Description and research notes

Original cheque issued by the Cairo branch of Banque Belge pour l'Étranger on 2 September 1918, produced during the final phase of the First World War. The form is printed on light cream security stock with a richly engraved Art Nouveau header. Along the left margin runs a vertical ornamental cartouche enclosing the bank’s interlocking monogram and the legend BANQUE BELGE POUR L'ÉTRANGER – LE CAIRE, framed by a list of the bank’s principal branches in BRUXELLES, LONDRES, ROTTERDAM, LE CAIRE, ALEXANDRIE, SHANGHAI, PEKIN and TIENTSIN. The wide geographical spread reflects the institution’s pre-war ambition to operate as a global correspondent house linking European capital with Asian and Middle Eastern commercial centers.

The cheque is completed in dark brown fountain-pen script with the date 'Le Caire, le 2 Septembre 1918' at top. The sum—cinquante neuf livres sterling, six shillings et onze pence—is written across a pink micro-lithographed security band designed to prevent alteration. The amount in sterling underscores the dominance of the British pound in wartime Egypt, where local institutions and foreign banks conducted high-value transactions in pounds due to currency stability and British political presence.

A large oval violet cachet of the Banque Foncière et Industrielle d'Égypte overlaps the left portion of the cheque, confirming the payee’s receipt of funds. Additional purple overprints reference the London correspondent office at 2 Bishopsgate, revealing how the cheque moved within the broader Anglo-Belgian clearing network. The lower section carries the Banque Belge Cairo branch signatures executed in heavy sweeping strokes, intersecting the printed title and validating the instrument with formal dual authorization.
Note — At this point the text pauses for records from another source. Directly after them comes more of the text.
import Literature.Probability.Percolation.HierarchicalNoRunaway
import Literature.Probability.Percolation.HierarchicalTwoPointRecursion
import HarnessLib

/-!
# Hierarchical long-range percolation: an excellent block (Hutchcroft 2022, Lemma 2.11)

Topic `Literature/Probability/Percolation`. Theorem-only sequel of `HierarchicalNoRunaway.lean`
(`IsGoodUpTo`) and `HierarchicalTwoPointRecursion.lean` (`Tblock`), toward the named fact
`Hutchcroft2022_twoPoint_volumeTail`:

* `card_eq_card_image_block_mul`, `sum_eq_sum_image_block` — a block-saturated finite set is the
  disjoint union of its `m`-blocks;
* `card_filter_isGoodUpTo_succ_le` — the points good from level `m` are at least half of those good
  from level `m+1` (Lemma 2.1 in bulk);
* **`exists_excellent_block`** — Lemma 2.11 in finite-height form: given a bound
  `Σ_{x,y∈B_m(x)} P(x ↔ y in η_{B_m(x)}) ≤ Φ(m)` for blocks good from level `m` up to `N` (Prop. 2.7),
  below every such `(n+ℓ)`-block there is an `n`-block `B_n`, good from level `n`, with
  `𝐓_k(B_n) ≤ 4^k L^{-dk} Φ(n+k)` for all `0 ≤ k ≤ ℓ`.

## References

* [Hutchcroft2022] T. Hutchcroft, J. Math. Phys. 63 (2022), arXiv:2202.07634, Lemma 2.11 and its
  proof (pp. 12–13), Lemma 2.1.
-/

noncomputable section

namespace Literature.Probability.Percolation

open Finset MeasureTheory Literature.Probability.LatticeModels

variable {d : ℕ}

/-! ### Block-saturated sets and the doubling of good points -/

section Excellent

variable {L : ℕ} {o : ℕ → Site d} {J : Sym2 (Site d) → ℝ} {c α β : ℝ}

/-- Blocks of a point of `B_m(z)` above level `m` are those of `z`. [folklore] -/
theorem block_eq_block_of_mem_of_le (hL1 : 1 ≤ L) (ho : IsHierOffset L o) {m m' : ℕ} {x z : Site d}
    (hx : x ∈ block L o m z) (hmm' : m ≤ m') : block L o m' x = block L o m' z :=
  (block_eq_iff_mem hL1 o).2 (block_mono hL1 o ho hmm' z hx)

/-- Goodness up to level `N` from level `m` only depends on the `m`-block. [folklore] -/
theorem isGoodUpTo_iff_of_mem_block (hL1 : 1 ≤ L) (ho : IsHierOffset L o) {m N : ℕ} {x x' : Site d}
    (hx' : x' ∈ block L o m x) : IsGoodUpTo J L o c α β m N x' ↔ IsGoodUpTo J L o c α β m N x := by
  unfold IsGoodUpTo
  refine forall_congr' fun k => forall_congr' fun hk => forall_congr' fun _ => ?_
  rw [block_eq_block_of_mem_of_le hL1 ho hx' hk]
  exact isGood_iff_of_mem_block hL1 (block_mono hL1 o ho (Nat.le_succ_of_le hk) x hx') _

/-- **A block-saturated finite set is the disjoint union of its `m`-blocks**: cardinality.
[folklore] -/
theorem card_eq_card_image_block_mul (hL1 : 1 ≤ L) {m : ℕ} {G : Finset (Site d)}
    (hG : ∀ x ∈ G, block L o m x ⊆ G) :
    G.card = (G.image (block L o m)).card * (L ^ m) ^ d := by
  classical
  have hcover : G = (G.image (block L o m)).biUnion id := by
    ext y
    simp only [Finset.mem_biUnion, Finset.mem_image, id, exists_exists_and_eq_and]
    constructor
    · intro hy; exact ⟨y, hy, mem_block_self hL1 o m y⟩
    · rintro ⟨x, hx, hy⟩; exact hG x hx hy
  have hdisj : (↑(G.image (block L o m)) : Set (Finset (Site d))).PairwiseDisjoint id := by
    intro B hB B' hB' hne
    obtain ⟨x, -, rfl⟩ := Finset.mem_image.1 hB
    obtain ⟨x', -, rfl⟩ := Finset.mem_image.1 hB'
    rcases block_eq_or_disjoint hL1 o m x x' with h | h
    · exact absurd h hne
    · exact h
  conv_lhs => rw [hcover]
  rw [Finset.card_biUnion hdisj, Finset.sum_const_nat (m := (L ^ m) ^ d)]
  intro B hB
  obtain ⟨x, -, rfl⟩ := Finset.mem_image.1 hB
  exact card_block o m x

/-- **A block-saturated finite set is the disjoint union of its `m`-blocks**: sums. [folklore] -/
theorem sum_eq_sum_image_block (hL1 : 1 ≤ L) {m : ℕ} {G : Finset (Site d)}
    (hG : ∀ x ∈ G, block L o m x ⊆ G) (f : Site d → ℝ) :
    ∑ x ∈ G, f x = ∑ B ∈ G.image (block L o m), ∑ x ∈ B, f x := by
  classical
  have hcover : G = (G.image (block L o m)).biUnion id := by
    ext y
    simp only [Finset.mem_biUnion, Finset.mem_image, id, exists_exists_and_eq_and]
    constructor
    · intro hy; exact ⟨y, hy, mem_block_self hL1 o m y⟩
    · rintro ⟨x, hx, hy⟩; exact hG x hx hy
  have hdisj : (↑(G.image (block L o m)) : Set (Finset (Site d))).PairwiseDisjoint id := by
    intro B hB B' hB' hne
    obtain ⟨x, -, rfl⟩ := Finset.mem_image.1 hB
    obtain ⟨x', -, rfl⟩ := Finset.mem_image.1 hB'
    rcases block_eq_or_disjoint hL1 o m x x' with h | h
    · exact absurd h hne
    · exact h
  conv_lhs => rw [hcover]
  rw [Finset.sum_biUnion hdisj]
  rfl

/-- **Deterministic Markov inequality** for a nonnegative function on a finite set. [folklore] -/
theorem card_filter_lt_mul_le_sum {κ : Type*} (S : Finset κ) (T : κ → ℝ) (hT : ∀ B ∈ S, 0 ≤ T B) (b : ℝ) :
    b * ((S.filter fun B => b < T B).card : ℝ) ≤ ∑ B ∈ S, T B := by
  classical
  calc b * ((S.filter fun B => b < T B).card : ℝ) = ∑ _B ∈ S.filter (fun B => b < T B), b := by
        rw [Finset.sum_const, nsmul_eq_mul, mul_comm]
    _ ≤ ∑ B ∈ S.filter (fun B => b < T B), T B :=
        Finset.sum_le_sum fun B hB => (Finset.mem_filter.1 hB).2.le
    _ ≤ ∑ B ∈ S, T B :=
        Finset.sum_le_sum_of_subset_of_nonneg (Finset.filter_subset _ _) fun B hB _ => hT B hB

variable (hL : 2 ≤ L) (hd : 1 ≤ d) (ho : IsHierOffset L o)
include hL hd ho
The guilloche work—consisting of wave-patterned borders, fine line engraving, and micro-text—matches the high-security printing standards used by Belgian and French engravers during the 1910s. Such designs were produced not only to prevent forgery but also to visually convey the bank’s reputation and financial solidity during a period of global instability. Even in wartime, foreign banks in Egypt adhered to European-style aesthetic and technical requirements for their negotiable instruments.

Banque Belge pour l'Étranger played a discreet but significant role in Egypt’s wartime financial system. The bank provided sterling exchange, trade financing, documentary clearing, and short-term advances to commercial houses engaged in shipping, cotton brokerage, and military supply contracts. During World War I, Cairo functioned as a logistical and administrative hub for British forces in the Eastern Mediterranean, and foreign banks—Belgian, French, British, Italian, Greek—facilitated the movement of hard currency, letters of credit, and payment instructions across the region.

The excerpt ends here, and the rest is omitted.